=== Section Start ===

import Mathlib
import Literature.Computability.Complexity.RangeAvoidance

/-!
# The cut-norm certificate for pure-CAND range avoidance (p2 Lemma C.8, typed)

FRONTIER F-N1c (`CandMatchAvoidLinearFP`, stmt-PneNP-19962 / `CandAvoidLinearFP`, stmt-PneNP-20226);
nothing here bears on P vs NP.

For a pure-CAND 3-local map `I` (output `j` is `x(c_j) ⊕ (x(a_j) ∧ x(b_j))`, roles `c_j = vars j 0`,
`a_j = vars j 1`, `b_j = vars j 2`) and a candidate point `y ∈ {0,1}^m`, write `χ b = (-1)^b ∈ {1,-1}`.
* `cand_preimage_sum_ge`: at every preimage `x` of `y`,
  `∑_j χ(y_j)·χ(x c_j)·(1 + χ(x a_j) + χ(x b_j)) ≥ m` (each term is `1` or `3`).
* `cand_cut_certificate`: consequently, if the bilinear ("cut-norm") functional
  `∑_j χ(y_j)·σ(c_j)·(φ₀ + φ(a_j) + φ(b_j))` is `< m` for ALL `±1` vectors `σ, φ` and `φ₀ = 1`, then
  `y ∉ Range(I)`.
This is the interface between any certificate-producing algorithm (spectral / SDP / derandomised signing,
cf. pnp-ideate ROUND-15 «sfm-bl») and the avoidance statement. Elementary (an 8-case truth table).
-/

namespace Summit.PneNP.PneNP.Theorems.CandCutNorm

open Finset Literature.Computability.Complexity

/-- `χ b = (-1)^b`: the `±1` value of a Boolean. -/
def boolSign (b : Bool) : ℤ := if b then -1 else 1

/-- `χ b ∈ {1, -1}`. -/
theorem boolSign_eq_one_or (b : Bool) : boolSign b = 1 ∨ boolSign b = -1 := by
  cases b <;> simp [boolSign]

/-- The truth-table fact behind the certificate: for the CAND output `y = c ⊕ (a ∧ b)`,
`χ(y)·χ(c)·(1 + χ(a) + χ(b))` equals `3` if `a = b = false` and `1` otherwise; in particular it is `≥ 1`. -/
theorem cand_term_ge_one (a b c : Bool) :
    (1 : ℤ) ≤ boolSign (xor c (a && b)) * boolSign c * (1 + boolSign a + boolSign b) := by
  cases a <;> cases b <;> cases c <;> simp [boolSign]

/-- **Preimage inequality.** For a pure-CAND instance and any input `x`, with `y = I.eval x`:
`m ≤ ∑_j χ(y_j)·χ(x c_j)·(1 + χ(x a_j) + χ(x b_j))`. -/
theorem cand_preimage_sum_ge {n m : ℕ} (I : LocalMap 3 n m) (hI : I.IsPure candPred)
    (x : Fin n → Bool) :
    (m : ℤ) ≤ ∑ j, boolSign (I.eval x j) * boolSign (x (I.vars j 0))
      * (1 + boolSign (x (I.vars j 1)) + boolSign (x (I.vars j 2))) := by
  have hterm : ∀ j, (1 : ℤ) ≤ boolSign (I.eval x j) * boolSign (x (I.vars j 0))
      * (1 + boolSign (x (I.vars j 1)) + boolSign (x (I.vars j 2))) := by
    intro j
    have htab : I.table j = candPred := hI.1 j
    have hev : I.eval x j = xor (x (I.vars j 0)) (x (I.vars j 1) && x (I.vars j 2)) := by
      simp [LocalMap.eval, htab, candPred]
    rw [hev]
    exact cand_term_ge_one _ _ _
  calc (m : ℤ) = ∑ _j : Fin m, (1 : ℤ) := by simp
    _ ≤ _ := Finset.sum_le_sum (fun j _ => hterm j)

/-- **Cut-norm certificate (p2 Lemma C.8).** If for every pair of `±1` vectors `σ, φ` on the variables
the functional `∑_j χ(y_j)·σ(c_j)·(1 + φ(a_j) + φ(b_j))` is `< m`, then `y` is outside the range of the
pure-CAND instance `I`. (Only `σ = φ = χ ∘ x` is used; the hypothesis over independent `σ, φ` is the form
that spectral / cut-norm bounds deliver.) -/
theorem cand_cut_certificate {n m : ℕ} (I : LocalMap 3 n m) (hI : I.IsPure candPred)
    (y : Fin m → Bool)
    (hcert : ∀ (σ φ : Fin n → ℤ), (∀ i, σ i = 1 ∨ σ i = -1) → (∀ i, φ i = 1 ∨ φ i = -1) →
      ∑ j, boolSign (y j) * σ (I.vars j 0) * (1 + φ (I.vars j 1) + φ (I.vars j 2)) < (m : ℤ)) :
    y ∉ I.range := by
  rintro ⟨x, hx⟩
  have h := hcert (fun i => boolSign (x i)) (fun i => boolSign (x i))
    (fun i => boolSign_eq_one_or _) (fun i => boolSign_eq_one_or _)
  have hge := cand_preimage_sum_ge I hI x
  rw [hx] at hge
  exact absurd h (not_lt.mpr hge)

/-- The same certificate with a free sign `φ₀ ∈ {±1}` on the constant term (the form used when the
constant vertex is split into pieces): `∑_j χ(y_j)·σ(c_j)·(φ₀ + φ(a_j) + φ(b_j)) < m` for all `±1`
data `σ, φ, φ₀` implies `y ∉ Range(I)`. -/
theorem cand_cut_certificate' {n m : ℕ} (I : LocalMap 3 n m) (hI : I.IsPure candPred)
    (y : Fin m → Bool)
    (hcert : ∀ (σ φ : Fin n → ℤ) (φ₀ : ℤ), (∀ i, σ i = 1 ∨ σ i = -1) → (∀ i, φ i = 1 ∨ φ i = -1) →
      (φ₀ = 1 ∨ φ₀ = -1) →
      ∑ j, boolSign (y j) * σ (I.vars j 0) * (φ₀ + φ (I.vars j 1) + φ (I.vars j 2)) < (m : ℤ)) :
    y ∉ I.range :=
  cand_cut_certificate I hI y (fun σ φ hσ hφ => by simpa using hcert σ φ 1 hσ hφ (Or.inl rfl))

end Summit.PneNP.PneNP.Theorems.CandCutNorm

=== Section End ===
=== Section Start ===

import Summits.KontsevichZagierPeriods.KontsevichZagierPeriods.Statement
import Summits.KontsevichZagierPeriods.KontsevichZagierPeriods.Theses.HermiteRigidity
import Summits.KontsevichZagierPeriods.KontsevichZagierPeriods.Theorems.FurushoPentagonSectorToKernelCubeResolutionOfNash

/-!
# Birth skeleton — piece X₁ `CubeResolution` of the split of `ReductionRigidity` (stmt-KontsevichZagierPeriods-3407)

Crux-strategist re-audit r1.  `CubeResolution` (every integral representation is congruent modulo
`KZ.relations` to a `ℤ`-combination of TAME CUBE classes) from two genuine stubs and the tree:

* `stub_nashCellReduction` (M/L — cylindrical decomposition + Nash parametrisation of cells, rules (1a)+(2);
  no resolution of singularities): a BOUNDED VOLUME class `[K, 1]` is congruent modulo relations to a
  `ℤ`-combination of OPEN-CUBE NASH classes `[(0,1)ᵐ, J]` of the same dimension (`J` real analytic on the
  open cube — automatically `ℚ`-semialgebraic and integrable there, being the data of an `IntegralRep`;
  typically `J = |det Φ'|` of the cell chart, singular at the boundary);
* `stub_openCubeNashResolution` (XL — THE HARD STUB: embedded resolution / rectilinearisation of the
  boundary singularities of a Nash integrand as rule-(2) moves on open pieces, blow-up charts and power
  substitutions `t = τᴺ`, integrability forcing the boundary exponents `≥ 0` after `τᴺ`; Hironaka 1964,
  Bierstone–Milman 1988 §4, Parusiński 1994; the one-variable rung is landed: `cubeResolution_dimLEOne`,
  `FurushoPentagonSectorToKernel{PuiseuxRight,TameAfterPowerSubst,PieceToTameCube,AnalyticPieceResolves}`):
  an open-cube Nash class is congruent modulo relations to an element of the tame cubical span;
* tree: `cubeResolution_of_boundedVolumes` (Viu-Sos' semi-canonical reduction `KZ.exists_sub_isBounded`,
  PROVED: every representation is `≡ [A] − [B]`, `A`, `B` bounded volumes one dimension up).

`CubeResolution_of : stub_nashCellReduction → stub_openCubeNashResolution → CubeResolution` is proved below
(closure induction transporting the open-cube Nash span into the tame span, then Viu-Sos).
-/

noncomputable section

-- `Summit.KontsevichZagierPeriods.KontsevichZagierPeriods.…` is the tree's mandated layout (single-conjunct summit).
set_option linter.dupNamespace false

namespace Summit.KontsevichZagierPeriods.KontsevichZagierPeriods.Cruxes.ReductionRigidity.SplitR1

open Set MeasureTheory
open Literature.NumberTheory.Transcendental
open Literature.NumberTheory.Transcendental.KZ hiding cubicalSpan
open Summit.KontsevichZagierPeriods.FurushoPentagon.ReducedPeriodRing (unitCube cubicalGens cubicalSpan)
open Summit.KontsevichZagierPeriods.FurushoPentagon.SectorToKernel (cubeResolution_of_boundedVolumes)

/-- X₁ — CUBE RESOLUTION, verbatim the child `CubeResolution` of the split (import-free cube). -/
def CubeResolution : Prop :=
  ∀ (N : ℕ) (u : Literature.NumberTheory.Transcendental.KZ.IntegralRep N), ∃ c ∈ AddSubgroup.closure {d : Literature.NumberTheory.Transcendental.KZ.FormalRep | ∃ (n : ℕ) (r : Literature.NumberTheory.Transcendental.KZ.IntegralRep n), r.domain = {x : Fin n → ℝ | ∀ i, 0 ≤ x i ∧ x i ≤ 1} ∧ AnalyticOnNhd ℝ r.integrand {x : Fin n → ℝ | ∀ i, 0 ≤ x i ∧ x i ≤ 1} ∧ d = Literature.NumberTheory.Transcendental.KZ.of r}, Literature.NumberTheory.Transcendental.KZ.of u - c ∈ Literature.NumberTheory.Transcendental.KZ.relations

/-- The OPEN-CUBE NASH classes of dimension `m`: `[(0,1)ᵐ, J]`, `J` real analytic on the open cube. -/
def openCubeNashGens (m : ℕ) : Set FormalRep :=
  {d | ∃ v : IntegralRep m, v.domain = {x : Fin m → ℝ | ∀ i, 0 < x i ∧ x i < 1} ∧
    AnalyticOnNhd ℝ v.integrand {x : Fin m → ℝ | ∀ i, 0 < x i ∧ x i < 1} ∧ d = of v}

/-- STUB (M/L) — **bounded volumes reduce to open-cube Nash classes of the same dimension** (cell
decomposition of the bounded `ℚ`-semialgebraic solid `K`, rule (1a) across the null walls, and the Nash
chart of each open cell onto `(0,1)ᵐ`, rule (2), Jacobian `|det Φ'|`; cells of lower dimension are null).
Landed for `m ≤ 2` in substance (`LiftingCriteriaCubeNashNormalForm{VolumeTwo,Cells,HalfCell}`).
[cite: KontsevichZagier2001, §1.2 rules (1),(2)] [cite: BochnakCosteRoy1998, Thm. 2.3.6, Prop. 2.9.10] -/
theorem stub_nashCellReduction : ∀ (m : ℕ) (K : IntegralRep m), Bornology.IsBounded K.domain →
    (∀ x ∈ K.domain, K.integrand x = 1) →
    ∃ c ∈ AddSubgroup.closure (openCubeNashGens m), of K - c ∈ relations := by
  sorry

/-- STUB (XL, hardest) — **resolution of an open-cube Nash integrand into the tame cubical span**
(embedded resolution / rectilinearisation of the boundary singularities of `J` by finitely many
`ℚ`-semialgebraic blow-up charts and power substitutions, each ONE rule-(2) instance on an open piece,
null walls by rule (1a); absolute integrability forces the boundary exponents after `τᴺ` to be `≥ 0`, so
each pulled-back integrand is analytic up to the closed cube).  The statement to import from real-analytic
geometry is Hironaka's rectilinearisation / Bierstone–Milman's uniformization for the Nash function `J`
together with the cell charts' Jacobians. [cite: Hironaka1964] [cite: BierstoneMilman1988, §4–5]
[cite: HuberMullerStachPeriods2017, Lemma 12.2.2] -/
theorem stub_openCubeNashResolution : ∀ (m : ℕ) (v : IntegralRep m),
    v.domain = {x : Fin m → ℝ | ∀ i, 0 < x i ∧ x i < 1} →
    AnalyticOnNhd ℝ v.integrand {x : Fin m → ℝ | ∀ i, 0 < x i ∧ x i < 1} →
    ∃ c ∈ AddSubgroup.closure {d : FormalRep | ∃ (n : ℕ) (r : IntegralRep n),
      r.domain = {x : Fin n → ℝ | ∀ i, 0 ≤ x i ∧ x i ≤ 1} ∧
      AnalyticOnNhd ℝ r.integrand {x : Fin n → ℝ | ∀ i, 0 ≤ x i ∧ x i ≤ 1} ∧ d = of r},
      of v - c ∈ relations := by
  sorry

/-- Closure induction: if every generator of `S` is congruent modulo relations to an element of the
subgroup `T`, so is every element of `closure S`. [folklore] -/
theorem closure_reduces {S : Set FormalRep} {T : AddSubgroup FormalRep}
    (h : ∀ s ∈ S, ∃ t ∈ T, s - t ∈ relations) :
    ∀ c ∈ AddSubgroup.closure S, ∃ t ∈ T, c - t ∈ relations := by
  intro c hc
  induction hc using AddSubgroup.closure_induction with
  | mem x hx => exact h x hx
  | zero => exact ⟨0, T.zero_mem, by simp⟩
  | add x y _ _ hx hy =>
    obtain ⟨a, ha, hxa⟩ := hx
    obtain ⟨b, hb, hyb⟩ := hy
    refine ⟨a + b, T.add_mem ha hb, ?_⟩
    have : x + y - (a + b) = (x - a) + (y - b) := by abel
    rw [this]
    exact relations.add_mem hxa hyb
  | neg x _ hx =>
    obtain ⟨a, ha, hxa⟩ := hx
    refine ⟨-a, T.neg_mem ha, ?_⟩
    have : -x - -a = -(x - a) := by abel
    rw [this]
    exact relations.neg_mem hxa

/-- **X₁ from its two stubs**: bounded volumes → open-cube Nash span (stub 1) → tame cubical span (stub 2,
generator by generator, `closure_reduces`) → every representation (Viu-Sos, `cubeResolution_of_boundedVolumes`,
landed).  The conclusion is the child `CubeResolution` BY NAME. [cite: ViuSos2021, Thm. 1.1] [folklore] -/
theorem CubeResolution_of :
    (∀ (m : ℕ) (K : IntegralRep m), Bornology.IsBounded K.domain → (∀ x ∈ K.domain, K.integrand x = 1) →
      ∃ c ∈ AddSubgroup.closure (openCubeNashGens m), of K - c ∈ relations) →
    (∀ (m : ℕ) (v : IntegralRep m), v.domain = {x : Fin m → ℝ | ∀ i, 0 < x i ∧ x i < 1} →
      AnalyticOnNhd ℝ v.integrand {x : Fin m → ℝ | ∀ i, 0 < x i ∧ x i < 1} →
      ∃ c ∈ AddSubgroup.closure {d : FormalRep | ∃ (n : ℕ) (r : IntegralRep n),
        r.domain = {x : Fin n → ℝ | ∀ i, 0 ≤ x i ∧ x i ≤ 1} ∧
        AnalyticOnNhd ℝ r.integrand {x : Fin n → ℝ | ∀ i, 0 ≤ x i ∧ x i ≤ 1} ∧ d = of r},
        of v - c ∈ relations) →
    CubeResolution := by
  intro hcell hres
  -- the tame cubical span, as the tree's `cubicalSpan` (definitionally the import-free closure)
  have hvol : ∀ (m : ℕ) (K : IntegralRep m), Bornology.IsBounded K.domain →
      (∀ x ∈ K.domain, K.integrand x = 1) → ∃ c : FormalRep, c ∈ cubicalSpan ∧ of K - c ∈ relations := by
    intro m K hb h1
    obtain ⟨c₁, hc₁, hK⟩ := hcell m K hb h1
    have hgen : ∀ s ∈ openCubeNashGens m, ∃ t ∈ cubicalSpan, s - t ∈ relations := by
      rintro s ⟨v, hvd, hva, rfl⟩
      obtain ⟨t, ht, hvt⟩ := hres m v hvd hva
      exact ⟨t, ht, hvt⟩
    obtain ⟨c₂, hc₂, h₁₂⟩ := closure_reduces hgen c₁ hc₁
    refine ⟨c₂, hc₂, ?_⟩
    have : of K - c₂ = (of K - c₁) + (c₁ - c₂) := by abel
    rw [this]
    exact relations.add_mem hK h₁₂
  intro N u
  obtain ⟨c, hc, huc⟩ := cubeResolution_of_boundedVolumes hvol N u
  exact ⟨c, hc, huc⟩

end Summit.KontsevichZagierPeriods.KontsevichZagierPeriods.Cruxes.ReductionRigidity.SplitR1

=== Section End ===

• _Activity_
Taking the material above, extract exactly and only the lines from the line with "import Mathlib" to the line with "at every preimage", inclusive of both.

• _Worked solution_
import Mathlib
import Literature.Computability.Complexity.RangeAvoidance

/-!
# The cut-norm certificate for pure-CAND range avoidance (p2 Lemma C.8, typed)

FRONTIER F-N1c (`CandMatchAvoidLinearFP`, stmt-PneNP-19962 / `CandAvoidLinearFP`, stmt-PneNP-20226);
nothing here bears on P vs NP.

For a pure-CAND 3-local map `I` (output `j` is `x(c_j) ⊕ (x(a_j) ∧ x(b_j))`, roles `c_j = vars j 0`,
`a_j = vars j 1`, `b_j = vars j 2`) and a candidate point `y ∈ {0,1}^m`, write `χ b = (-1)^b ∈ {1,-1}`.
* `cand_preimage_sum_ge`: at every preimage `x` of `y`,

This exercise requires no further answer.